## What to produce
Going down the listing below, print exactly each line from the one with "compact (closed, inside" up to and including the one with "simp only [mem_Icc, Pi.le_def, Fin.forall_fin_two]", and skip the rest.
═════ Input material
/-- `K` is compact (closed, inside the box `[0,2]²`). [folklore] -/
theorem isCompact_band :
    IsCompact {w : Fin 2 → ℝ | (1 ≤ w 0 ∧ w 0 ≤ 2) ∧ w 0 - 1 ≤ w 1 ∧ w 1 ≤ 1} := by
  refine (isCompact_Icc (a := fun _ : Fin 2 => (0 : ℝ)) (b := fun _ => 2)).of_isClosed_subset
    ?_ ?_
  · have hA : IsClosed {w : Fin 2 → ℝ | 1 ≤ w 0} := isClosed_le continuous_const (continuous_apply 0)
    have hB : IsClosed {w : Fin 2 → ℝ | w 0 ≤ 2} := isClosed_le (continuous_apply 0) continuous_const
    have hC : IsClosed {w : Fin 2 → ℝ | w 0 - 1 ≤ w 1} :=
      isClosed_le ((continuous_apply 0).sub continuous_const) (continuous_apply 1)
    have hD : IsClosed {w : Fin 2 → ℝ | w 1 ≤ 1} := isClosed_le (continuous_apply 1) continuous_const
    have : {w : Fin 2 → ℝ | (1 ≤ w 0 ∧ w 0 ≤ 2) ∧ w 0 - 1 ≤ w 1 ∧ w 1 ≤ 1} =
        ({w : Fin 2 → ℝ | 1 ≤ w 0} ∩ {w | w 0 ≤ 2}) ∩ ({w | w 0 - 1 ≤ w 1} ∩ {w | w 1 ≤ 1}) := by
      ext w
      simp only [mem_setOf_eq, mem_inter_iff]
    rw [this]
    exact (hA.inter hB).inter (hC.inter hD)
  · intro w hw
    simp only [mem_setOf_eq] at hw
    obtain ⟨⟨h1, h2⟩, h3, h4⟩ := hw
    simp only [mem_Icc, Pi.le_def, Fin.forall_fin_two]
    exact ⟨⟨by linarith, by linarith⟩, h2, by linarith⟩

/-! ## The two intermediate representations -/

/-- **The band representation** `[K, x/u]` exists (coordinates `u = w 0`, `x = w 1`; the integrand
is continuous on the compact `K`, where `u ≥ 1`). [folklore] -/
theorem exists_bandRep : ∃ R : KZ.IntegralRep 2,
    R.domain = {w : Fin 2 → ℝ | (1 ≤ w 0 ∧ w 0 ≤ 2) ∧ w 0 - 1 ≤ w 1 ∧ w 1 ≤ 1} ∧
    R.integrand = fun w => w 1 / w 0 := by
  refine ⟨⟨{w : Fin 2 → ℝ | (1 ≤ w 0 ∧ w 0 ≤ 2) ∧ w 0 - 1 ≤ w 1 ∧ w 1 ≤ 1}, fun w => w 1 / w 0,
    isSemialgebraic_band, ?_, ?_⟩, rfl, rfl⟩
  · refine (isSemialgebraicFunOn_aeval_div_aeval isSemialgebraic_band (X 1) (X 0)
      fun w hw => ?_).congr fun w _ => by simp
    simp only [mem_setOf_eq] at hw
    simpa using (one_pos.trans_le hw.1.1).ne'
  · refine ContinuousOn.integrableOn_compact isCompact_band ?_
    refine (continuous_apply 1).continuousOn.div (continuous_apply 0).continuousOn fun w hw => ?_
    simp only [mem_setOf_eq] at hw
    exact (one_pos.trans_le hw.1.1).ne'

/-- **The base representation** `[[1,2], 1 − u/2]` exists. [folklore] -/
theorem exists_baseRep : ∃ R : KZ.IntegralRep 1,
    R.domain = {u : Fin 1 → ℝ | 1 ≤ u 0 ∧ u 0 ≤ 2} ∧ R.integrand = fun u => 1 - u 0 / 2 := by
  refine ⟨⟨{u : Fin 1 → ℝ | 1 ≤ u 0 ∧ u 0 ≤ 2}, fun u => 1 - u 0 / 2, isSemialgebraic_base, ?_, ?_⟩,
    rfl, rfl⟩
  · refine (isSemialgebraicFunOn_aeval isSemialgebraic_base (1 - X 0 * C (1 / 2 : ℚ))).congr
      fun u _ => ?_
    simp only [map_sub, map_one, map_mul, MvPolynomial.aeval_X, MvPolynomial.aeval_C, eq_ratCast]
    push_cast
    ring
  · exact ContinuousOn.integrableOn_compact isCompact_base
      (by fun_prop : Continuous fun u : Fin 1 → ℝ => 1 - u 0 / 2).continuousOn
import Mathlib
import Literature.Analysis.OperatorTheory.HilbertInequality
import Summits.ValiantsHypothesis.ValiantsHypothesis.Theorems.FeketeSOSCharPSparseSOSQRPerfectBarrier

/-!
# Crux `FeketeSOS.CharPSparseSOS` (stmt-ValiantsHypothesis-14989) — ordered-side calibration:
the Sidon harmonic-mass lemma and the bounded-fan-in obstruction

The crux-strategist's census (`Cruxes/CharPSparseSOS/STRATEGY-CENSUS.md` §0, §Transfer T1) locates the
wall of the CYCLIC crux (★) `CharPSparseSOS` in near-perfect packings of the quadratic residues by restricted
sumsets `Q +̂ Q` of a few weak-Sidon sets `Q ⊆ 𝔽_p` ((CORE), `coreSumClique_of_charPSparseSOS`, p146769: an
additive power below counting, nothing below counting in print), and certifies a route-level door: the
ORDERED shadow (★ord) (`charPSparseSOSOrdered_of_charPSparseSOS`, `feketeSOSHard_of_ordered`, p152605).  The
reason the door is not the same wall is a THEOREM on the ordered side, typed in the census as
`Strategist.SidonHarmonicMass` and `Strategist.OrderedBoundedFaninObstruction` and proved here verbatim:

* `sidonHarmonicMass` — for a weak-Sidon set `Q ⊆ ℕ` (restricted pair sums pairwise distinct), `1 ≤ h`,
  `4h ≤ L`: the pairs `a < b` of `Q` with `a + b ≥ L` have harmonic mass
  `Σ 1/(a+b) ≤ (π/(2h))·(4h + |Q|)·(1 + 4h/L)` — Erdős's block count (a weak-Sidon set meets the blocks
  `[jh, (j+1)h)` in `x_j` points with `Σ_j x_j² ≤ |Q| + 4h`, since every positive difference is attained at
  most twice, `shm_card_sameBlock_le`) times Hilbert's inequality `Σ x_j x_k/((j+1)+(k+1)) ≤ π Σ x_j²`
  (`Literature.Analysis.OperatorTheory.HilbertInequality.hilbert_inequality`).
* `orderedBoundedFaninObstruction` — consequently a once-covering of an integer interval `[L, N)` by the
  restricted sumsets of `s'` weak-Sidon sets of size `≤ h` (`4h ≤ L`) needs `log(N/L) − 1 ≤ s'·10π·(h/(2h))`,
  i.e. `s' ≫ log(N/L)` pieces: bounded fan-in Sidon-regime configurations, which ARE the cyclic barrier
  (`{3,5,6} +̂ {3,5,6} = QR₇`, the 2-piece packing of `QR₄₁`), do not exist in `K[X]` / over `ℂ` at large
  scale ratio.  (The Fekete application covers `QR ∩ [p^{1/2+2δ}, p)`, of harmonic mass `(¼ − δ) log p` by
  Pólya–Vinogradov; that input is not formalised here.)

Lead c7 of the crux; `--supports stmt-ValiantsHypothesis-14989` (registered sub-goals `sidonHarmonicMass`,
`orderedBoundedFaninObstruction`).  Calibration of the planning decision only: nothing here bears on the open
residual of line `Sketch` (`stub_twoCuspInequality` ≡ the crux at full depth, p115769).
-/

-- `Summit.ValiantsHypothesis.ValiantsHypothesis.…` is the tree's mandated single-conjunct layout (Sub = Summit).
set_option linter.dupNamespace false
══════════
═════ Input material
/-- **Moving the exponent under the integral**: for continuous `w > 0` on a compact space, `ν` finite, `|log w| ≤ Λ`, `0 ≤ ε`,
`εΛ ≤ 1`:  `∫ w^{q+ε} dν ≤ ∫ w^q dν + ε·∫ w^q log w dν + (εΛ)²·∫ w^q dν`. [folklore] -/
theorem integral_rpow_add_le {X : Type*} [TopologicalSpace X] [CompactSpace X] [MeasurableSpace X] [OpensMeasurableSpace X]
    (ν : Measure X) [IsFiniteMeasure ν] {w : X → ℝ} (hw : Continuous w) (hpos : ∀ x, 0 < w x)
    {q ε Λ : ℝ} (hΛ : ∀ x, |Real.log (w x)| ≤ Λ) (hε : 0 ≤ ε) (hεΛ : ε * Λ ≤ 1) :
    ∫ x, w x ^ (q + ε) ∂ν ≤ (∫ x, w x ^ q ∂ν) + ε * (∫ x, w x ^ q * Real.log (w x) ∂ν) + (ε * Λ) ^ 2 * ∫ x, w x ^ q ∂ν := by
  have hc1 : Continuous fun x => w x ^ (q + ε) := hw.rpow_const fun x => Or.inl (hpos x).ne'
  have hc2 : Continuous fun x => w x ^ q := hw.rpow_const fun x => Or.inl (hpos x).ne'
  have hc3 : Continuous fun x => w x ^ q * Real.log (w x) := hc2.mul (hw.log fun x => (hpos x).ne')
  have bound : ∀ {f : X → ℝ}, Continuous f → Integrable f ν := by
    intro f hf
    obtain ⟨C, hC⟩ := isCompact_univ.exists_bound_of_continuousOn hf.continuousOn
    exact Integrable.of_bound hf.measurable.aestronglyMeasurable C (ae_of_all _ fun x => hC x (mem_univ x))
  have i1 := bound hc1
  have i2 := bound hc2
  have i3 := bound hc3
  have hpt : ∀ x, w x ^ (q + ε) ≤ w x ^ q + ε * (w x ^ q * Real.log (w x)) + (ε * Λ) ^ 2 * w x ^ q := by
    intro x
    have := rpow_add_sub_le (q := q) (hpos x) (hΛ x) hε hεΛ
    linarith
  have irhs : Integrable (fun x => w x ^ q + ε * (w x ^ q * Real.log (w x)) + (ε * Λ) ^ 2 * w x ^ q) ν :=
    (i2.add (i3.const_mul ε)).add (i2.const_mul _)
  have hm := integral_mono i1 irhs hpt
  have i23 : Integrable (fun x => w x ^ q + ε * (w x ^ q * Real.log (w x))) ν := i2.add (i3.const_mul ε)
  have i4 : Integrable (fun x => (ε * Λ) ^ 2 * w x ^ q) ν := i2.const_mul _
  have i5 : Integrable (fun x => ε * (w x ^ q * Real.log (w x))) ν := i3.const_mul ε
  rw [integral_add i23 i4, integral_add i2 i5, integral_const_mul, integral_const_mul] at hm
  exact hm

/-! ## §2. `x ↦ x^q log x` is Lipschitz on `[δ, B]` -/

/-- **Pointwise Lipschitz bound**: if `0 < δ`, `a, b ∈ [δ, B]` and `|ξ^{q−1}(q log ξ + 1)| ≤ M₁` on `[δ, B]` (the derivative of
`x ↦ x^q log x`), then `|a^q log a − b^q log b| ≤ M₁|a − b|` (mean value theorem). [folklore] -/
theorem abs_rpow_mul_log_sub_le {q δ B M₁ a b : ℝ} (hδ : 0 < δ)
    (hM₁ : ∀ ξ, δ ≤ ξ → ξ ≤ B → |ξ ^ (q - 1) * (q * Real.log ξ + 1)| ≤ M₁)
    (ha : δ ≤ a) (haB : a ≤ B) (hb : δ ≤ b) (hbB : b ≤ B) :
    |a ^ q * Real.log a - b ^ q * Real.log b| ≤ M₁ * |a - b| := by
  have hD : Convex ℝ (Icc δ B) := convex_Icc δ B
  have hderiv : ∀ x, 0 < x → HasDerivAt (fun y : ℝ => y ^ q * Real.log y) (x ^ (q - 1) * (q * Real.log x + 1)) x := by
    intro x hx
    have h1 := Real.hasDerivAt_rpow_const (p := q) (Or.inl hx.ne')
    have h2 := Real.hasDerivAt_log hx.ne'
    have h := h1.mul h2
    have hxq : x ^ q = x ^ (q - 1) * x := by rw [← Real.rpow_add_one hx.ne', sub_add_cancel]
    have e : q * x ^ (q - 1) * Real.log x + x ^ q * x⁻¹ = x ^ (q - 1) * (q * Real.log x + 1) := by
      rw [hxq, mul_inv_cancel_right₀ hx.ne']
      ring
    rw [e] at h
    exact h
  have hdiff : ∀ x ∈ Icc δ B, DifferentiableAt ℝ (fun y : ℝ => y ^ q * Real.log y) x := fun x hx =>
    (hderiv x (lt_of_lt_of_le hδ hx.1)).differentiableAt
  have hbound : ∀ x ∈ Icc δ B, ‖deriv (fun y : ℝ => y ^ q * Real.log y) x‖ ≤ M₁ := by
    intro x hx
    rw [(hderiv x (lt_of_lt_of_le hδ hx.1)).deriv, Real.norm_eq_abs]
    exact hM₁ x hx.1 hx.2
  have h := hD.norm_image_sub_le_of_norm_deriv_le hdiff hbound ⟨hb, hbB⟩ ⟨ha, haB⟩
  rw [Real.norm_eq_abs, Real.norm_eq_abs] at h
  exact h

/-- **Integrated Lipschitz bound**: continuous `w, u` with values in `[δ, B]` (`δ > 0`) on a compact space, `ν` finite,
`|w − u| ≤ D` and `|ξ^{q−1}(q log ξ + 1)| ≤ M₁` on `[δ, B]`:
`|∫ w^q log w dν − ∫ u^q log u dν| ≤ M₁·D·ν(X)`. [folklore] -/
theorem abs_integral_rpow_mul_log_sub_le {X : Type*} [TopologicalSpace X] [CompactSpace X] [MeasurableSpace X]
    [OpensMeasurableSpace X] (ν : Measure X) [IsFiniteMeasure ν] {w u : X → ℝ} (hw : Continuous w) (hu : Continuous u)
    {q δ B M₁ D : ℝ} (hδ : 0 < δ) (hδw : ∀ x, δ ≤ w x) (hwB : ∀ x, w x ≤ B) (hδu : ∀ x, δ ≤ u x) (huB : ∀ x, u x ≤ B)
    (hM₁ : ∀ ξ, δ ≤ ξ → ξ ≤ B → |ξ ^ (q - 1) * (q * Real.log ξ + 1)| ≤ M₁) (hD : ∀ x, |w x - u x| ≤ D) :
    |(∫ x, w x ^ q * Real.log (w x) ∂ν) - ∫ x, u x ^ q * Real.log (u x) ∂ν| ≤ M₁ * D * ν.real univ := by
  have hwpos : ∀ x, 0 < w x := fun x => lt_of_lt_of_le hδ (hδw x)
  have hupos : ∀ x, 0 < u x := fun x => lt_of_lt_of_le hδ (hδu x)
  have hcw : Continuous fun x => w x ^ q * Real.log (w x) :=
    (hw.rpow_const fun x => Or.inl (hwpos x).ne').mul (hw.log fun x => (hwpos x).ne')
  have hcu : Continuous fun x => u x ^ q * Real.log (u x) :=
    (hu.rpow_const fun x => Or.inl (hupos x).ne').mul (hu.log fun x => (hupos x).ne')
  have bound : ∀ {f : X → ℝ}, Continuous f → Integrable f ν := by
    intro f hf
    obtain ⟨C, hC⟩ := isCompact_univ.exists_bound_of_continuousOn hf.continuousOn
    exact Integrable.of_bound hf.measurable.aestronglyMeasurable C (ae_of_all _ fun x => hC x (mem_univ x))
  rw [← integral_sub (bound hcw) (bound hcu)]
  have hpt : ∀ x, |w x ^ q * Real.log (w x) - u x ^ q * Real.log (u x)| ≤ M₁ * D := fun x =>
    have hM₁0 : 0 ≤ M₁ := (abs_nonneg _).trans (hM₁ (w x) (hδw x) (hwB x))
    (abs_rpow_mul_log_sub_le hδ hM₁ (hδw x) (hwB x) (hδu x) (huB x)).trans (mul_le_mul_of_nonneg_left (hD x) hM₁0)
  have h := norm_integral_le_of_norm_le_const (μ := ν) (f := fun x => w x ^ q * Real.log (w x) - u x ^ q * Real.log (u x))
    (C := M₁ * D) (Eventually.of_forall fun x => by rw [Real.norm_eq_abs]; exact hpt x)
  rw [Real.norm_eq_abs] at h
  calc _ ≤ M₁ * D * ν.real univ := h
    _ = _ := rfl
══════════
═════ Input material
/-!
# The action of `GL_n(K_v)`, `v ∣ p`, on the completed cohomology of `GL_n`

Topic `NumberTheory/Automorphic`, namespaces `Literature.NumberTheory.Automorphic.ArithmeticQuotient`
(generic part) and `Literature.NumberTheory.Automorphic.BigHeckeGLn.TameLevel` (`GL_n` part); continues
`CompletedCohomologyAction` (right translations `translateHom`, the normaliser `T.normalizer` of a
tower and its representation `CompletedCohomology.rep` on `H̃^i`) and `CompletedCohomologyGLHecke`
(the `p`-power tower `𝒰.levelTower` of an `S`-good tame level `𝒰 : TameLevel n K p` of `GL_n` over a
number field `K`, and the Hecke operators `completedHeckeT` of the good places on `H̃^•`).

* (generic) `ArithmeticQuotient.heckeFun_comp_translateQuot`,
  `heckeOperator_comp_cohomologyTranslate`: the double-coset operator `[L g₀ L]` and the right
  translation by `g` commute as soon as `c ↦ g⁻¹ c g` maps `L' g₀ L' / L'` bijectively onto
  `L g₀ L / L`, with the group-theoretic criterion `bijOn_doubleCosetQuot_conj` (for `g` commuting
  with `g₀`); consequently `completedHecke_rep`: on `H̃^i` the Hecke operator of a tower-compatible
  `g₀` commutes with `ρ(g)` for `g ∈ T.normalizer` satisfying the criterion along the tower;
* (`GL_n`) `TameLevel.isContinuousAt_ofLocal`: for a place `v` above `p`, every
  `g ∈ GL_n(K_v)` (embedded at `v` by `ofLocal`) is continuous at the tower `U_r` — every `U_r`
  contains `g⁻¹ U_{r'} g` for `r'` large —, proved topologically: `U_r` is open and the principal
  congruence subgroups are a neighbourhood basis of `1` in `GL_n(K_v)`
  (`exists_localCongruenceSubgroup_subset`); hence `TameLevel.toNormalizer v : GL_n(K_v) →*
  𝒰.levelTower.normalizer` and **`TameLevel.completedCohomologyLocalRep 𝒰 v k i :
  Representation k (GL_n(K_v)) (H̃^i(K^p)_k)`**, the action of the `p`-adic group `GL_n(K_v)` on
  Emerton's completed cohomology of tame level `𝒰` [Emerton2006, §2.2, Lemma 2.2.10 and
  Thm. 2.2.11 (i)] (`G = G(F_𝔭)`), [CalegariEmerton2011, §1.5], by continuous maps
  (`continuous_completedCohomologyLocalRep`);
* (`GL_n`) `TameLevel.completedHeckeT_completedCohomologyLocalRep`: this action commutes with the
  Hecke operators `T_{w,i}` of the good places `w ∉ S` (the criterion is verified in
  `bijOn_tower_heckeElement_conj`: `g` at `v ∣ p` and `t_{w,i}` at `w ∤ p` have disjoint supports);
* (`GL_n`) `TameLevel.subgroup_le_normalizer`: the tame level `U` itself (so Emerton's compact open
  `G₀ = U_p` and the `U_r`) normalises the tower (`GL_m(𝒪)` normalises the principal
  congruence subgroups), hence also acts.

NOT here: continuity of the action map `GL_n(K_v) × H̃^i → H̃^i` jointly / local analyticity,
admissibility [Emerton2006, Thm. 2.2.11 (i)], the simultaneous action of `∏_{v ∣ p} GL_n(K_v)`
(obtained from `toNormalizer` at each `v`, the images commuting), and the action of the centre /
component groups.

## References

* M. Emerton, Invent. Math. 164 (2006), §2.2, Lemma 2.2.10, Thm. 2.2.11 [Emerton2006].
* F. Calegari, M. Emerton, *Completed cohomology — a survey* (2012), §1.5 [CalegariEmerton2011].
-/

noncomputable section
══════════
## Response to the task
/-- `K` is compact (closed, inside the box `[0,2]²`). [folklore] -/
theorem isCompact_band :
    IsCompact {w : Fin 2 → ℝ | (1 ≤ w 0 ∧ w 0 ≤ 2) ∧ w 0 - 1 ≤ w 1 ∧ w 1 ≤ 1} := by
  refine (isCompact_Icc (a := fun _ : Fin 2 => (0 : ℝ)) (b := fun _ => 2)).of_isClosed_subset
    ?_ ?_
  · have hA : IsClosed {w : Fin 2 → ℝ | 1 ≤ w 0} := isClosed_le continuous_const (continuous_apply 0)
    have hB : IsClosed {w : Fin 2 → ℝ | w 0 ≤ 2} := isClosed_le (continuous_apply 0) continuous_const
    have hC : IsClosed {w : Fin 2 → ℝ | w 0 - 1 ≤ w 1} :=
      isClosed_le ((continuous_apply 0).sub continuous_const) (continuous_apply 1)
    have hD : IsClosed {w : Fin 2 → ℝ | w 1 ≤ 1} := isClosed_le (continuous_apply 1) continuous_const
    have : {w : Fin 2 → ℝ | (1 ≤ w 0 ∧ w 0 ≤ 2) ∧ w 0 - 1 ≤ w 1 ∧ w 1 ≤ 1} =
        ({w : Fin 2 → ℝ | 1 ≤ w 0} ∩ {w | w 0 ≤ 2}) ∩ ({w | w 0 - 1 ≤ w 1} ∩ {w | w 1 ≤ 1}) := by
      ext w
      simp only [mem_setOf_eq, mem_inter_iff]
    rw [this]
    exact (hA.inter hB).inter (hC.inter hD)
  · intro w hw
    simp only [mem_setOf_eq] at hw
    obtain ⟨⟨h1, h2⟩, h3, h4⟩ := hw
    simp only [mem_Icc, Pi.le_def, Fin.forall_fin_two]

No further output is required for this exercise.